Does preview folder have to be in same location, i.e. side by side w catalog dB?


----------



## b_gossweiler (Jul 18, 2012)

janrif said:


> Thanks Victoria.
> Too late.
> I keep my catalog on drop box but should probably change move it to a HD w backup to drop box.
> Does preview folder have to be in same location, i.e. side by side w catalog dB?



Yes.

Beat


----------



## Stace Hart (Jul 1, 2015)

hi guys I have just encountered this problem on my LR 5.6version. any idea how I can open my old catalog, as I have just recently been away. It has never happened before in the 2 years I have been using lightroom. so im kinda stumped. Cheers


----------



## clee01l (Jul 1, 2015)

Stace Hart said:


> hi guys I have just encountered this problem on my LR 5.6version. any idea how I can open my old catalog, as I have just recently been away.
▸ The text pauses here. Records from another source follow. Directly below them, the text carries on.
/-- [folklore] **THE BORDER ⊗ BORDER SWAP WORD VANISHES BOND BY BOND**: `Σ'_{u′} Σ'_{(y,w)} ρ₁(y)ρ₂(w)·((Q_{ν,u′} ∘ X̃♮_j) ∘ P_{μ,c}) y w (inl α)(inl β) = 0` (here `S′`'s multiplier SECOND
legs sit on the coarse lattice and `ρ₁` is `Lc`-periodic) — by transposition: the pair sum at `(α, β)` is that of `trK` at `(β, α)` (`ExchangeSlotResum.tsum_twoFace_eq_trK`), `trK` reverses
the word (`trK_comp`), `trK X̃♮_j = sgnK X̃♮_j` (`LayerCommutatorAntisymm.trK_unitK_coDress`), `trK Q_{ν,u′}` is the slot family over the transposed table (again block-covariant, no ff
block, multiplier FIRST legs coarse), and `sgnK X̃♮_j` has the same (zero) mm column charge; then §2's direct lemma in generic form. -/
theorem tsum_border_border_swap_word_eq_zero (hLc : 1 ≤ Lc) (hr : r ∈ box (d + 1) Lc) (sf sm : ℝ) (j : ℕ) (hS' : LocStencil S' Cs δs) (hδs : 0 < δs)
    (hS'ff : ∀ (κ' : Fin (d + 1)) (t x z : Site (d + 1)) (α' a : Fin (d + 1)), S' κ' t x z (Sum.inl α') (Sum.inl a) = 0)
    (hS'cov : ∀ (κ : Fin (d + 1)) (u t : Site (d + 1)), S' κ (u + (Lc : ℤ) • t) = shiftK (-((Lc : ℤ) • t)) (S' κ u))
    (hS'supp : ∀ (κ : Fin (d + 1)) (t z w : Site (d + 1)) (a : Fib d) (m : Fin (d + 1)), off Lc w ≠ 0 → S' κ t z w a (Sum.inr m) = 0)
    (hS'' : LocStencil S'' Cs' δs') (hδs' : 0 < δs') (hS''ff : ∀ (κ' : Fin (d + 1)) (t x z : Site (d + 1)) (α' a : Fin (d + 1)), S'' κ' t x z (Sum.inl α') (Sum.inl a) = 0)
    (h₁ : ∀ y, |ρ₁ y| ≤ 1) (h₂ : ∀ w, |ρ₂ w| ≤ 1) (hρ₁ : ∀ y s : Site (d + 1), ρ₁ (y + (Lc : ℤ) • s) = ρ₁ y) (c : Site (d + 1)) :
    ∑' u' : Site (d + 1), ∑' yw : Site (d + 1) × Site (d + 1), ρ₁ yw.1 * ρ₂ yw.2 *
        comp (comp (vertexOfK (unitK sf sm (coDressKBmAt (toSite r) Lc (KInvStep (d := d) Lc j))) Lc (unitS sf sm S') ν u')
          (unitK sf sm (coDressKBmAt (toSite r) Lc (KInvStep (d := d) Lc j))))
          (vertexOfK (unitK sf sm (coDressKBmAt (toSite r) Lc (KInvStep (d := d) Lc j))) Lc (unitS sf sm S'') μ c) yw.1 yw.2 (Sum.inl α) (Sum.inl β) = 0 := by
  classical
  set X := unitK sf sm (coDressKBmAt (toSite r) Lc (KInvStep (d := d) Lc j)) with hX
  set Q := vertexOfK X Lc (unitS sf sm S') ν with hQdef
  set P := vertexOfK X Lc (unitS sf sm S'') μ c with hPdef
  obtain ⟨δ, CX, Cq, Cp, CA, CB, hδ, hXd, hQf, hPf, -, hB⟩ := exists_border_data hLc hr sf sm j hS' hδs hS'' hδs' μ c
  have hXt : trK X = sgnK X := trK_unitK_coDress hr j sf sm
  -- tameness for the re-association
  have hTP : Tame (trK P) := Loc.tame ⟨_, _, _, _, hδ, biLoc_trK (hPf μ c)⟩
  have hTX : Tame (sgnK X) := Spr.tame ⟨_, _, hδ, decays_sgnK hXd⟩
  have hTQ : ∀ u' : Site (d + 1), Tame (trK (Q u')) := fun u' => Loc.tame ⟨_, _, _, _, hδ, biLoc_trK (hQf ν u')⟩
  -- per bond: transpose
  have e : ∀ u' : Site (d + 1), (∑' yw : Site (d + 1) × Site (d + 1), ρ₁ yw.1 * ρ₂ yw.2 * comp (comp (Q u') X) P yw.1 yw.2 (Sum.inl α) (Sum.inl β)) =
      ∑' wy : Site (d + 1) × Site (d + 1), ρ₂ wy.1 * ρ₁ wy.2 * comp (comp (trK P) (sgnK X)) (trK (Q u')) wy.1 wy.2 (Sum.inl β) (Sum.inl α) := by
    intro u'
    rw [tsum_twoFace_eq_trK (comp (comp (Q u') X) P) ρ₁ ρ₂ (Sum.inl α) (Sum.inl β), trK_comp, trK_comp, hXt, comp_assoc_tame hTP hTX (hTQ u')]
  rw [tsum_congr e]
  -- the transposed slot family and the generic lemma
  refine tsum_noFF_left_profile_right_word_eq_zero_of (N := Lc) (Q := fun u' => trK (Q u')) (ρ₁ := ρ₂) (ρ₂ := ρ₁) hδ (biLoc_trK (hPf μ c))
    (fun y z α' a => by rw [trK_apply]; exact vertexOfK_unitS_noFF_inl_inl X Lc sf sm hS''ff μ c z y a α') (decays_sgnK hXd)
    (fun y₁ m m' => by rw [hX]; exact hasSum_sgnK_dressedStep_mm_col hLc hr sf sm j y₁ m m') hB (fun u => biLoc_trK (hQf ν u)) (fun u s => ?_)
    (fun u z w b' b => by rw [trK_apply]; exact vertexOfK_unitS_noFF_inl_inl X Lc sf sm hS'ff ν u w z b b')
    (fun u z w m b hz => by rw [trK_apply]; exact borderSlot_inr_snd_eq_zero X sf sm hS'supp ν u w z b m hz) h₂ h₁ hρ₁
  -- block covariance of the transposed slot
  rw [hQdef, borderSlot_translate (r := r) hLc sf sm j hS'cov ν u s]
  rfl

/-- [folklore] **IN THE ZERO MODE**: both cell-and-lattice sums `Σ_{c ∈ box N} Σ'_{u′}` of the border ⊗ border words vanish (every level `j`). -/
theorem sum_box_border_border_words_eq_zero (hLc : 1 ≤ Lc) (hr : r ∈ box (d + 1) Lc) (sf sm : ℝ) (j : ℕ) (hS' : LocStencil S' Cs δs) (hδs : 0 < δs)
    (hS'ff : ∀ (κ' : Fin (d + 1)) (t x z : Site (d + 1)) (α' a : Fin (d + 1)), S' κ' t x z (Sum.inl α') (Sum.inl a) = 0)
    (hS'cov : ∀ (κ : Fin (d + 1)) (u t : Site (d + 1)), S' κ (u + (Lc : ℤ) • t) = shiftK (-((Lc : ℤ) • t)) (S' κ u))
    (hS'supp₁ : ∀ (κ : Fin (d + 1)) (t z w : Site (d + 1)) (m : Fin (d + 1)) (b : Fib d), off Lc z ≠ 0 → S' κ t z w (Sum.inr m) b = 0)
    (hS'supp₂ : ∀ (κ : Fin (d + 1)) (t z w : Site (d + 1)) (a : Fib d) (m : Fin (d + 1)), off Lc w ≠ 0 → S' κ t z w a (Sum.inr m) = 0)
    (h₁ : ∀ y, |ρ₁ y| ≤ 1) (h₂ : ∀ w, |ρ₂ w| ≤ 1) (hρ₁ : ∀ y s : Site (d + 1), ρ₁ (y + (Lc : ℤ) • s) = ρ₁ y) (hρ₂ : ∀ w s : Site (d + 1), ρ₂ (w + (Lc : ℤ) • s) = ρ₂ w)
    (N : ℕ) :
    (∑ c ∈ box (d + 1) N, ∑' u' : Site (d + 1), ∑' yw : Site (d + 1) × Site (d + 1), ρ₁ yw.1 * ρ₂ yw.2 *
        comp (comp (vertexOfK (unitK sf sm (coDressKBmAt (toSite r) Lc (KInvStep (d := d) Lc j))) Lc (unitS sf sm S') μ (toSite c))
          (unitK sf sm (coDressKBmAt (toSite r) Lc (KInvStep (d := d) Lc j))))
          (vertexOfK (unitK sf sm (coDressKBmAt (toSite r) Lc (KInvStep (d := d) Lc j))) Lc (unitS sf sm S') ν u') yw.1 yw.2 (Sum.inl α) (Sum.inl β) = 0) ∧
    (∑ c ∈ box (d + 1) N, ∑' u' : Site (d + 1), ∑' yw : Site (d + 1) × Site (d + 1), ρ₁ yw.1 * ρ₂ yw.2 *
        comp (comp (vertexOfK (unitK sf sm (coDressKBmAt (toSite r) Lc (KInvStep (d := d) Lc j))) Lc (unitS sf sm S') ν u')
          (unitK sf sm (coDressKBmAt (toSite r) Lc (KInvStep (d := d) Lc j))))
          (vertexOfK (unitK sf sm (coDressKBmAt (toSite r) Lc (KInvStep (d := d) Lc j))) Lc (unitS sf sm S') μ (toSite c)) yw.1 yw.2 (Sum.inl α) (Sum.inl β) = 0) :=
  ⟨Finset.sum_eq_zero fun c _ => tsum_border_border_word_eq_zero (μ := μ) (ν := ν) (α := α) (β := β) hLc hr sf sm j hS' hδs hS'ff hS'cov hS'supp₁ hS' hδs hS'ff h₁ h₂ hρ₂ (toSite c),
    Finset.sum_eq_zero fun c _ => tsum_border_border_swap_word_eq_zero (μ := μ) (ν := ν) (α := α) (β := β) hLc hr sf sm j hS' hδs hS'ff hS'cov hS'supp₂ hS' hδs hS'ff h₁ h₂ hρ₁ (toSite c)⟩

end Summit.QuantumFields.BalabanUV.Beta.GAN24.VHWordsZeroBorder

end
It has never happened before in the 2 years I have been using lightroom. so im kinda stumped. Cheers


Welcome to the forum.
The problem being discussed here was a corrupted Previews folder with a specific error message.  Is that your problem too?  Or is your LR catalog simply failing to open (possibly due to not being closed properly)?


----------



## Stace Hart (Jul 1, 2015)

clee01l said:


> Welcome to the forum.
> The problem being discussed here was a corrupted Previews folder with a specific error message.  Is that your problem too?  Or is your LR catalog simply failing to open (possibly due to not being closed properly)?



Same problem


----------



## Jim Wilde (Jul 1, 2015)

Have you tried deleting the previews cache? In the same folder as the catalog will be the previews cache, which is a folder with the same first part of the catalog name, and ending with "Previews.lrdata". Rename this folder, then start Lightroom, which should start OK. A new previews cache will be created automatically, after which you can delete the corrupted renamed previews cache.


----------